-- `TdrSuperadditive` holds: proved by `Summit.ValiantsHypothesis.ValiantsHypothesis.Theorems.tdrSuperadditive_proof` @ bdc4fd8095c7 (its module imports this route file, so no `_holds` link can be stated here).

/-- item stmt-ValiantsHypothesis-6290 · support · rank 9 · closed · proved by Summit.ValiantsHypothesis.ValiantsHypothesis.Theorems.tdrPerThree_proof @ 1e9f87128560 (prover) · by planner
sources: Tesler2000, MarcusMinc1961, AlperBogartVelasco2017
[support] calibration tdr(per_3) ≤ 2: per_3 = a·det(X) + (1−a)·det(X∘F) with F =
[[1,z²,1],[1,1,z²],[z²,1,1]], z = e^{2πi/3}, a = (1+z)/(1−z) (F^ = 1 on A_3, z² on odd
permutations); absorb a and 1−a into the first rows. Complex twists beat Tesler's two Gaussian-unit
Pfaffians for K_{3,3} ⊂ RP² only in field of definition (ℚ(ζ_3)); r = 1 is impossible (Marcus–Minc).
[difficulty: provable-now] -/
@[route_item "route-ValiantsHypothesis-TwistedDetRank"]
def TdrPerThree : Prop :=
  ∃ E : Fin 2 → Matrix (Fin 3) (Fin 3) ℂ, Literature.Computability.AlgebraicComplexity.perPoly (Fin 3) ℂ = ∑ t, (Matrix.of fun i j => MvPolynomial.C (E t i j) * MvPolynomial.X (i, j)).det

-- `TdrPerThree` holds: proved by `Summit.ValiantsHypothesis.ValiantsHypothesis.Theorems.tdrPerThree_proof` @ 1e9f87128560 (its module imports this route file, so no `_holds` link can be stated here).

/-- item stmt-ValiantsHypothesis-6291 · support · rank 9 · closed · proved by Summit.ValiantsHypothesis.ValiantsHypothesis.Theorems.TwistedDetRank.tdrPerFactorial_proof @ a8e645894e34 (prover) · by planner
sources: Valiant1979, MarcusMinc1961
[support] trivial upper bound tdr(per_n) ≤ n!: per_n = Σ_τ sgn(τ)·det(X∘P_τ) over the n! permutation
matrices (first exercise for the twisted-determinant API; the true order is open between linear and
n!, numerics suggest the generic rank ⌈n!/((n−1)²+1)⌉). [difficulty: provable-now] -/
@[route_item "route-ValiantsHypothesis-TwistedDetRank"]
def TdrPerFactorial : Prop :=
  ∀ n : ℕ, ∃ E : Fin (Nat.factorial n) → Matrix (Fin n) (Fin n) ℂ, Literature.Computability.AlgebraicComplexity.perPoly (Fin n) ℂ = ∑ t, (Matrix.of fun i j => MvPolynomial.C (E t i j) * MvPolynomial.X (i, j)).det

-- `TdrPerFactorial` holds: proved by `Summit.ValiantsHypothesis.ValiantsHypothesis.Theorems.TwistedDetRank.tdrPerFactorial_proof` @ a8e645894e34 (its module imports this route file, so no `_holds` link can be stated here).

/-- item stmt-ValiantsHypothesis-6292 · assembly · rank 1 · closed · proved by Summit.ValiantsHypothesis.ValiantsHypothesis.Theorems.TwistedDetRank.assembly_proof @ bc2ea7a8e3ae (prover) · by planner
sources: Burgisser2000, Valiant1979
[assembly] TdrPerNotQP → FermionicNormalForm → ValiantsHypothesis. -/
@[route_item "route-ValiantsHypothesis-TwistedDetRank"]
def Assembly : Prop :=
  TdrPerNotQP → FermionicNormalForm → ValiantsHypothesis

※

Quote the data above verbatim from its first line to the line that includes "[support] trivial upper", with both boundary lines retained.

Exercise solution:
-- `TdrSuperadditive` holds: proved by `Summit.ValiantsHypothesis.ValiantsHypothesis.Theorems.tdrSuperadditive_proof` @ bdc4fd8095c7 (its module imports this route file, so no `_holds` link can be stated here).

/-- item stmt-ValiantsHypothesis-6290 · support · rank 9 · closed · proved by Summit.ValiantsHypothesis.ValiantsHypothesis.Theorems.tdrPerThree_proof @ 1e9f87128560 (prover) · by planner
sources: Tesler2000, MarcusMinc1961, AlperBogartVelasco2017
[support] calibration tdr(per_3) ≤ 2: per_3 = a·det(X) + (1−a)·det(X∘F) with F =
[[1,z²,1],[1,1,z²],[z²,1,1]], z = e^{2πi/3}, a = (1+z)/(1−z) (F^ = 1 on A_3, z² on odd
permutations); absorb a and 1−a into the first rows. Complex twists beat Tesler's two Gaussian-unit
Pfaffians for K_{3,3} ⊂ RP² only in field of definition (ℚ(ζ_3)); r = 1 is impossible (Marcus–Minc).
[difficulty: provable-now] -/
@[route_item "route-ValiantsHypothesis-TwistedDetRank"]
def TdrPerThree : Prop :=
  ∃ E : Fin 2 → Matrix (Fin 3) (Fin 3) ℂ, Literature.Computability.AlgebraicComplexity.perPoly (Fin 3) ℂ = ∑ t, (Matrix.of fun i j => MvPolynomial.C (E t i j) * MvPolynomial.X (i, j)).det

-- `TdrPerThree` holds: proved by `Summit.ValiantsHypothesis.ValiantsHypothesis.Theorems.tdrPerThree_proof` @ 1e9f87128560 (its module imports this route file, so no `_holds` link can be stated here).

/-- item stmt-ValiantsHypothesis-6291 · support · rank 9 · closed · proved by Summit.ValiantsHypothesis.ValiantsHypothesis.Theorems.TwistedDetRank.tdrPerFactorial_proof @ a8e645894e34 (prover) · by planner
sources: Valiant1979, MarcusMinc1961
[support] trivial upper bound tdr(per_n) ≤ n!: per_n = Σ_τ sgn(τ)·det(X∘P_τ) over the n! permutation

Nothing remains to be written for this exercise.